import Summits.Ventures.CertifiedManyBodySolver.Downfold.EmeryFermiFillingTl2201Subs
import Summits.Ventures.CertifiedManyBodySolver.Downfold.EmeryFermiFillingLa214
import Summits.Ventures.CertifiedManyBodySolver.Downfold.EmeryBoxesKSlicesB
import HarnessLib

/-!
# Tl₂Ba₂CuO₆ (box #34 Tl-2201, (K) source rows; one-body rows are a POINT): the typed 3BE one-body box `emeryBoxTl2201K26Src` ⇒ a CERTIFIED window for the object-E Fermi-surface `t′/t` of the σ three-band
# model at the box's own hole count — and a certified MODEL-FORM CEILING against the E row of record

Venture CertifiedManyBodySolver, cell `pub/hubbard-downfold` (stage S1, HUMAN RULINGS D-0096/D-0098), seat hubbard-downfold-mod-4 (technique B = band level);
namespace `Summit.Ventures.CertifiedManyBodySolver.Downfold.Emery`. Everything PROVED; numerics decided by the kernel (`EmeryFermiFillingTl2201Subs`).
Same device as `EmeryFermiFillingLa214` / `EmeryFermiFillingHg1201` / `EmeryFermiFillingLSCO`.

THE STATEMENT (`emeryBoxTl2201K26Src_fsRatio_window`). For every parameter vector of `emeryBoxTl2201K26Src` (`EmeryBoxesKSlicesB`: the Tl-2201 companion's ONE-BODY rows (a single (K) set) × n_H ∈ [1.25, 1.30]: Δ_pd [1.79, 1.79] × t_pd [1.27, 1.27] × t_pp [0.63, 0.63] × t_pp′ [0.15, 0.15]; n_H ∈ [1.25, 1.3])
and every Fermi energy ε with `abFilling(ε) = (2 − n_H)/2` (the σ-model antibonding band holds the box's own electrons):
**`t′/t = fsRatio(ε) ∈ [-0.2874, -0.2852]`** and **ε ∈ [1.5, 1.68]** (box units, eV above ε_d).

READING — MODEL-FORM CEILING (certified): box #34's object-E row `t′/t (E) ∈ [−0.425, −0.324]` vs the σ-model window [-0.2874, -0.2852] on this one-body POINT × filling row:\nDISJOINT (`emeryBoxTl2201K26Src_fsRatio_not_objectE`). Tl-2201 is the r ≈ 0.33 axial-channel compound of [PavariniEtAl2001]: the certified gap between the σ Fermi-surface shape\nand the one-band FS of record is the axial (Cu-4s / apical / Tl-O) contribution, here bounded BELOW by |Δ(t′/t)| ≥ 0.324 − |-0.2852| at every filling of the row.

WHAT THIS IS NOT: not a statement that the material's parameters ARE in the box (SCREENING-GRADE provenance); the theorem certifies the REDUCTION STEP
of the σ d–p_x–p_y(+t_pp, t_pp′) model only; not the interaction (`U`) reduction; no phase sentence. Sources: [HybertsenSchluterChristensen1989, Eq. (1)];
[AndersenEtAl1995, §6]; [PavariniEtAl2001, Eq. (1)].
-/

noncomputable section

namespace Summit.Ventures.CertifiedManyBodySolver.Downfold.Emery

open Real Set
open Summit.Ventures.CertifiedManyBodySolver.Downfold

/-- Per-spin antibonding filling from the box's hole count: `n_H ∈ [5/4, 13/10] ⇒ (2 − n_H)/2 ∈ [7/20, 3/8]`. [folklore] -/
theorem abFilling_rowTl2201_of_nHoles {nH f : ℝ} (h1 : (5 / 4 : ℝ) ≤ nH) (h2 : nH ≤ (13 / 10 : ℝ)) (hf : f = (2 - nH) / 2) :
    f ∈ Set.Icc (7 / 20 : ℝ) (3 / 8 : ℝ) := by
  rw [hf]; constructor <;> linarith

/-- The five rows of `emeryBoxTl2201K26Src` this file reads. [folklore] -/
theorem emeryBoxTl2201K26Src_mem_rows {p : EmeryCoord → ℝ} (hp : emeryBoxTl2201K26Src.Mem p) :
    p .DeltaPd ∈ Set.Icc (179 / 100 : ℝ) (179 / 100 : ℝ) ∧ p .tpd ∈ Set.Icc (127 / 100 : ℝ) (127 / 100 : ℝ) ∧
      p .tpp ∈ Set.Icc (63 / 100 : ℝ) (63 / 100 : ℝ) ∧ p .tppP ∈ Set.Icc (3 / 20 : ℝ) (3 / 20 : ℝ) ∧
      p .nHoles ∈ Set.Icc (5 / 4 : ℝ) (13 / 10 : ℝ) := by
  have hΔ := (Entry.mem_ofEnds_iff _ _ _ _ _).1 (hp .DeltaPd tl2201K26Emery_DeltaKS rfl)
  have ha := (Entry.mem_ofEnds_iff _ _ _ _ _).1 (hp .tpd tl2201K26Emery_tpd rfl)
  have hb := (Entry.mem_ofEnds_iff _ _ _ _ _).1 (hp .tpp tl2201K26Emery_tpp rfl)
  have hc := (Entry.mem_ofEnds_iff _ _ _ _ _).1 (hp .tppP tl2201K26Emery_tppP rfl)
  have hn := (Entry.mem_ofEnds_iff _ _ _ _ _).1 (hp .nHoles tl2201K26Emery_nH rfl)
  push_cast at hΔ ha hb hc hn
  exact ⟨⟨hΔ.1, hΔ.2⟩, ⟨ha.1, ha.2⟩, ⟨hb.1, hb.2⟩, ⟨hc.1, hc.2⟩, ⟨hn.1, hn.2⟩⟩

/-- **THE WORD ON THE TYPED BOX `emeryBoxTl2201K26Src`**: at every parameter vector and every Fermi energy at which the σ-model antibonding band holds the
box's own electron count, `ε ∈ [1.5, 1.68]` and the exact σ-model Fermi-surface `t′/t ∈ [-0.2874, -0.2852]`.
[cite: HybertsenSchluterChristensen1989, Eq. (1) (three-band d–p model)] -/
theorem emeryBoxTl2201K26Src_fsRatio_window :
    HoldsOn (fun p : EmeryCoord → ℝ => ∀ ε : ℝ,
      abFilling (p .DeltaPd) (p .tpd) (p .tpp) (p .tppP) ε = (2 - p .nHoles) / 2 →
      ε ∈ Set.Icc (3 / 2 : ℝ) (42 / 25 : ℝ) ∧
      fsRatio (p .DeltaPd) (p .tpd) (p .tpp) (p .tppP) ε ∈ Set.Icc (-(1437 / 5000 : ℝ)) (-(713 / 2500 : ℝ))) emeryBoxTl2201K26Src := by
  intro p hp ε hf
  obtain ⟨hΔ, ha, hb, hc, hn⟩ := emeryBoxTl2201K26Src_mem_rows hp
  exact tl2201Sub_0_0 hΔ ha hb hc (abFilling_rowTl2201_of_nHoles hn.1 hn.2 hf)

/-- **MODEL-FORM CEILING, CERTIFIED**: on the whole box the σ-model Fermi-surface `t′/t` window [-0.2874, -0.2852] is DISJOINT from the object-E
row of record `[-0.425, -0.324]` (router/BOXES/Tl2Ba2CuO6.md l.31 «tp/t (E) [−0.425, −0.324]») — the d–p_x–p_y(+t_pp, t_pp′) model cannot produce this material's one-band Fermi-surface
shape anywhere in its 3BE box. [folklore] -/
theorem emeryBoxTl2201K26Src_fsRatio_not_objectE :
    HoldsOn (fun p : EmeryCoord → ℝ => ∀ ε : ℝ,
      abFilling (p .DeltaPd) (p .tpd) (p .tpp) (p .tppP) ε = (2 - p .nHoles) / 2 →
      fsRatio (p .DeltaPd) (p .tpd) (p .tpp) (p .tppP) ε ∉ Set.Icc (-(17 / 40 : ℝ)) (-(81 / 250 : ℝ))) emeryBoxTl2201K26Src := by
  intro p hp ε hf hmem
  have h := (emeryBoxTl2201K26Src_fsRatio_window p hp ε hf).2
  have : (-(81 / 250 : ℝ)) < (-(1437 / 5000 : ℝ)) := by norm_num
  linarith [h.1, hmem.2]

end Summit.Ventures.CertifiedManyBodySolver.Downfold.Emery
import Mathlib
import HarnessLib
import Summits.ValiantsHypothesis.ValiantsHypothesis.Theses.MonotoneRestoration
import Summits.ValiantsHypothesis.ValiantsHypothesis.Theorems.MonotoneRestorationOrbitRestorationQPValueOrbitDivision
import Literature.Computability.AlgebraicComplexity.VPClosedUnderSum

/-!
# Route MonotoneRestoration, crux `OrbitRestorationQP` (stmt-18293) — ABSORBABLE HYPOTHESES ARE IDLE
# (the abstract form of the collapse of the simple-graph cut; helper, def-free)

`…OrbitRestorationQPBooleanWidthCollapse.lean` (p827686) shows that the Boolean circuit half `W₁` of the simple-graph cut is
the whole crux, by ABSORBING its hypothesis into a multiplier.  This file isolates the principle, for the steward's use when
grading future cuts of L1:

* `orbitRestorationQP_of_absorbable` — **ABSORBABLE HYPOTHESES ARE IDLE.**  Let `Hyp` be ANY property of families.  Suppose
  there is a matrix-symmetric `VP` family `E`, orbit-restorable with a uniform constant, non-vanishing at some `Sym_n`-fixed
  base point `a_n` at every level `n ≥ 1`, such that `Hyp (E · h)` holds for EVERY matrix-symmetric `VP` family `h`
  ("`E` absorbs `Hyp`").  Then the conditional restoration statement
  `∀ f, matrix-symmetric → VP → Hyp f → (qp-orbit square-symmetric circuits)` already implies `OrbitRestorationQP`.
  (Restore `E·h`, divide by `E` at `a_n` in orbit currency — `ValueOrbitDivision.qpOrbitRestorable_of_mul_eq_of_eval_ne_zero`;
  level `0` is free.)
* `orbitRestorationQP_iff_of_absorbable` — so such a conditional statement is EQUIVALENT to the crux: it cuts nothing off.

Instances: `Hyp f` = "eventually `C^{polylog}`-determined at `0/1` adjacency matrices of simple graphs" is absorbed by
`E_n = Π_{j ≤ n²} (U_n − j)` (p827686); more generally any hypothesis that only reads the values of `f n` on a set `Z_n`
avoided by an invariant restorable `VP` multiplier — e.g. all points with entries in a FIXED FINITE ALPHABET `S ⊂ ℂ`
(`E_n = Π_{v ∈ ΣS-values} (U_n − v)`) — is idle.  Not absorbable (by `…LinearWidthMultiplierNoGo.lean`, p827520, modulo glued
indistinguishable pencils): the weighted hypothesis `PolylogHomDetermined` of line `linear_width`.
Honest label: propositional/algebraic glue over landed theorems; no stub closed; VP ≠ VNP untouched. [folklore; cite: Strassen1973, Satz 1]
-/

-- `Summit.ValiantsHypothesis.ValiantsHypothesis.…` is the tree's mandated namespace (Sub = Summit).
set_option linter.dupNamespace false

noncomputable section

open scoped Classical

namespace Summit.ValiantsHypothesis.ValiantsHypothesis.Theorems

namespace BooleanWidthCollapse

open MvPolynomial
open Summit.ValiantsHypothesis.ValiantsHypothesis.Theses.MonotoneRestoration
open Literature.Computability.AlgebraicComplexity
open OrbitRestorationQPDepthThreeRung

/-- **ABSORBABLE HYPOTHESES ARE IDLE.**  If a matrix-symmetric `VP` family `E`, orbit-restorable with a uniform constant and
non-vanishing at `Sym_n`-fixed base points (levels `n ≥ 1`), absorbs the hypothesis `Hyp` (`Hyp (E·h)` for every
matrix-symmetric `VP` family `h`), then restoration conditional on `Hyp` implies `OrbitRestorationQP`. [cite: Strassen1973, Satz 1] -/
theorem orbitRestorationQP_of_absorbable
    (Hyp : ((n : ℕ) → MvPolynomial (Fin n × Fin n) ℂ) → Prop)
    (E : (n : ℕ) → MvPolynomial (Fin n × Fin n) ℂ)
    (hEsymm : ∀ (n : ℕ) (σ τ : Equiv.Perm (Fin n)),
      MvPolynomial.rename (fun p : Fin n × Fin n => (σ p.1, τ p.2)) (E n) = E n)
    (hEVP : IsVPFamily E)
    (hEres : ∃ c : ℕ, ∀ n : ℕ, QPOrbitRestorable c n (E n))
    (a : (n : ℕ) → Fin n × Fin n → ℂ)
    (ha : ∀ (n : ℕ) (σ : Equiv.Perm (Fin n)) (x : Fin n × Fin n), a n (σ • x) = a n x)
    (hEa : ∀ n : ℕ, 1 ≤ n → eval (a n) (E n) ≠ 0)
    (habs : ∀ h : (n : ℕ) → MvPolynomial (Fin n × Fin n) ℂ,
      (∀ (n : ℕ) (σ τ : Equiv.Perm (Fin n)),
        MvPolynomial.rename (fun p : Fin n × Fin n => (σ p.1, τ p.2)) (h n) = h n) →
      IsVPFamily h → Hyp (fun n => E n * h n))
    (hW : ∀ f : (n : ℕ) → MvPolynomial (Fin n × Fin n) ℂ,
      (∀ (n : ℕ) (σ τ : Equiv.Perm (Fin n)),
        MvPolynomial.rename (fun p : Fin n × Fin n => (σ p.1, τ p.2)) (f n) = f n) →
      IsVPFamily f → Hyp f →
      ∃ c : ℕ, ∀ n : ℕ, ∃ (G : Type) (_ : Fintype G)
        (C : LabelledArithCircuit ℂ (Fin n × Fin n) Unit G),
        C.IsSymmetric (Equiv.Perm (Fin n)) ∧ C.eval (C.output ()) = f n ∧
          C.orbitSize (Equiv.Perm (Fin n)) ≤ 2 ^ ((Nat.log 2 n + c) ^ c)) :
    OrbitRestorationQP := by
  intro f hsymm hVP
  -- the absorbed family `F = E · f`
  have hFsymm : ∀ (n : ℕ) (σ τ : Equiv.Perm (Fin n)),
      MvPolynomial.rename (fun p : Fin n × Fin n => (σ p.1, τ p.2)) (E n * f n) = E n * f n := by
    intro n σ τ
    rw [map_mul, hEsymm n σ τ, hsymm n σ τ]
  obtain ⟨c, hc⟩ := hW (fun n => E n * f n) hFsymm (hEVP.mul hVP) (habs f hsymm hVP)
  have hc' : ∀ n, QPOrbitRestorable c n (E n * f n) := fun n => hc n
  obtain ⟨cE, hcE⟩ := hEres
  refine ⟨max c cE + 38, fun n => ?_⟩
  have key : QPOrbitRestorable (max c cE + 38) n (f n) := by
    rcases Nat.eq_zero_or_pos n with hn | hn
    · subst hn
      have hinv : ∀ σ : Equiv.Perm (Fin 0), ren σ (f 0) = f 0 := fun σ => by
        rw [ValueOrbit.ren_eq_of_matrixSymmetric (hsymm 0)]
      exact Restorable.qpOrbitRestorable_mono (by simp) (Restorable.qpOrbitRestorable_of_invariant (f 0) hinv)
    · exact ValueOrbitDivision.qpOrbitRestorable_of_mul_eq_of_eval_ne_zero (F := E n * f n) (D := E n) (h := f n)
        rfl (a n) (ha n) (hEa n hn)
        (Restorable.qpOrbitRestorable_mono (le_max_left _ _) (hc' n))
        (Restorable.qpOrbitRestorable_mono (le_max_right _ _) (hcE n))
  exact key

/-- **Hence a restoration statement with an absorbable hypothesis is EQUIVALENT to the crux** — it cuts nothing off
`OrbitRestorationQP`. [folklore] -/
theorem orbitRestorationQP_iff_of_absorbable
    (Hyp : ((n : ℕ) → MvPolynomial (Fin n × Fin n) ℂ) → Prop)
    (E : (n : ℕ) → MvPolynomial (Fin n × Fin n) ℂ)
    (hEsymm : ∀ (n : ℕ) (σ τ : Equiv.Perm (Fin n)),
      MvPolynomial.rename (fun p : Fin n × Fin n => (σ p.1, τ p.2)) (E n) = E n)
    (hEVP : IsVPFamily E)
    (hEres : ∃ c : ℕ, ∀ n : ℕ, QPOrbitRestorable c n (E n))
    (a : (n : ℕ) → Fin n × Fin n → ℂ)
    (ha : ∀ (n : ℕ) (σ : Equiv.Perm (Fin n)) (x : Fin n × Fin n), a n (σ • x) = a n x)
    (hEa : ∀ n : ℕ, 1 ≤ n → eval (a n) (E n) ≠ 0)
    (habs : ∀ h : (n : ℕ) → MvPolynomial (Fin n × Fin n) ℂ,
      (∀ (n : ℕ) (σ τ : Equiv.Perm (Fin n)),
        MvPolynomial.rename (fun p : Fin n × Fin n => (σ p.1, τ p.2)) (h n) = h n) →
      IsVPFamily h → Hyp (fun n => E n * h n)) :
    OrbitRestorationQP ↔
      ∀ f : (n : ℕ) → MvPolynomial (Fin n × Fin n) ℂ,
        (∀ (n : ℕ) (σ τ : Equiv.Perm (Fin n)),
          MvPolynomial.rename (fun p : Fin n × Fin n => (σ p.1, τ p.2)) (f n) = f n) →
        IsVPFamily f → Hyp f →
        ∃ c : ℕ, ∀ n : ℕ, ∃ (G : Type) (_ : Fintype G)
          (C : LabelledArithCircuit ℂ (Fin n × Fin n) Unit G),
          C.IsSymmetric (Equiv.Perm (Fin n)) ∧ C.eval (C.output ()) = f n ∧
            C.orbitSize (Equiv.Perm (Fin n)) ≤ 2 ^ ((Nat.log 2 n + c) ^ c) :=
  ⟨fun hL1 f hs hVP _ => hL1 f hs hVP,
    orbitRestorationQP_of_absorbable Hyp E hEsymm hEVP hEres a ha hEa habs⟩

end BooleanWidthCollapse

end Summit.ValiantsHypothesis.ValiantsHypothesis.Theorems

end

→ **Requirement**
The answer should be an exact copy of the lines from the first line of the data through the line with "Same device as" and should contain nothing else.

→ **Response for this exercise**
import Summits.Ventures.CertifiedManyBodySolver.Downfold.EmeryFermiFillingTl2201Subs
import Summits.Ventures.CertifiedManyBodySolver.Downfold.EmeryFermiFillingLa214
import Summits.Ventures.CertifiedManyBodySolver.Downfold.EmeryBoxesKSlicesB
import HarnessLib

/-!
# Tl₂Ba₂CuO₆ (box #34 Tl-2201, (K) source rows; one-body rows are a POINT): the typed 3BE one-body box `emeryBoxTl2201K26Src` ⇒ a CERTIFIED window for the object-E Fermi-surface `t′/t` of the σ three-band
# model at the box's own hole count — and a certified MODEL-FORM CEILING against the E row of record

Venture CertifiedManyBodySolver, cell `pub/hubbard-downfold` (stage S1, HUMAN RULINGS D-0096/D-0098), seat hubbard-downfold-mod-4 (technique B = band level);
namespace `Summit.Ventures.CertifiedManyBodySolver.Downfold.Emery`. Everything PROVED; numerics decided by the kernel (`EmeryFermiFillingTl2201Subs`).
Same device as `EmeryFermiFillingLa214` / `EmeryFermiFillingHg1201` / `EmeryFermiFillingLSCO`.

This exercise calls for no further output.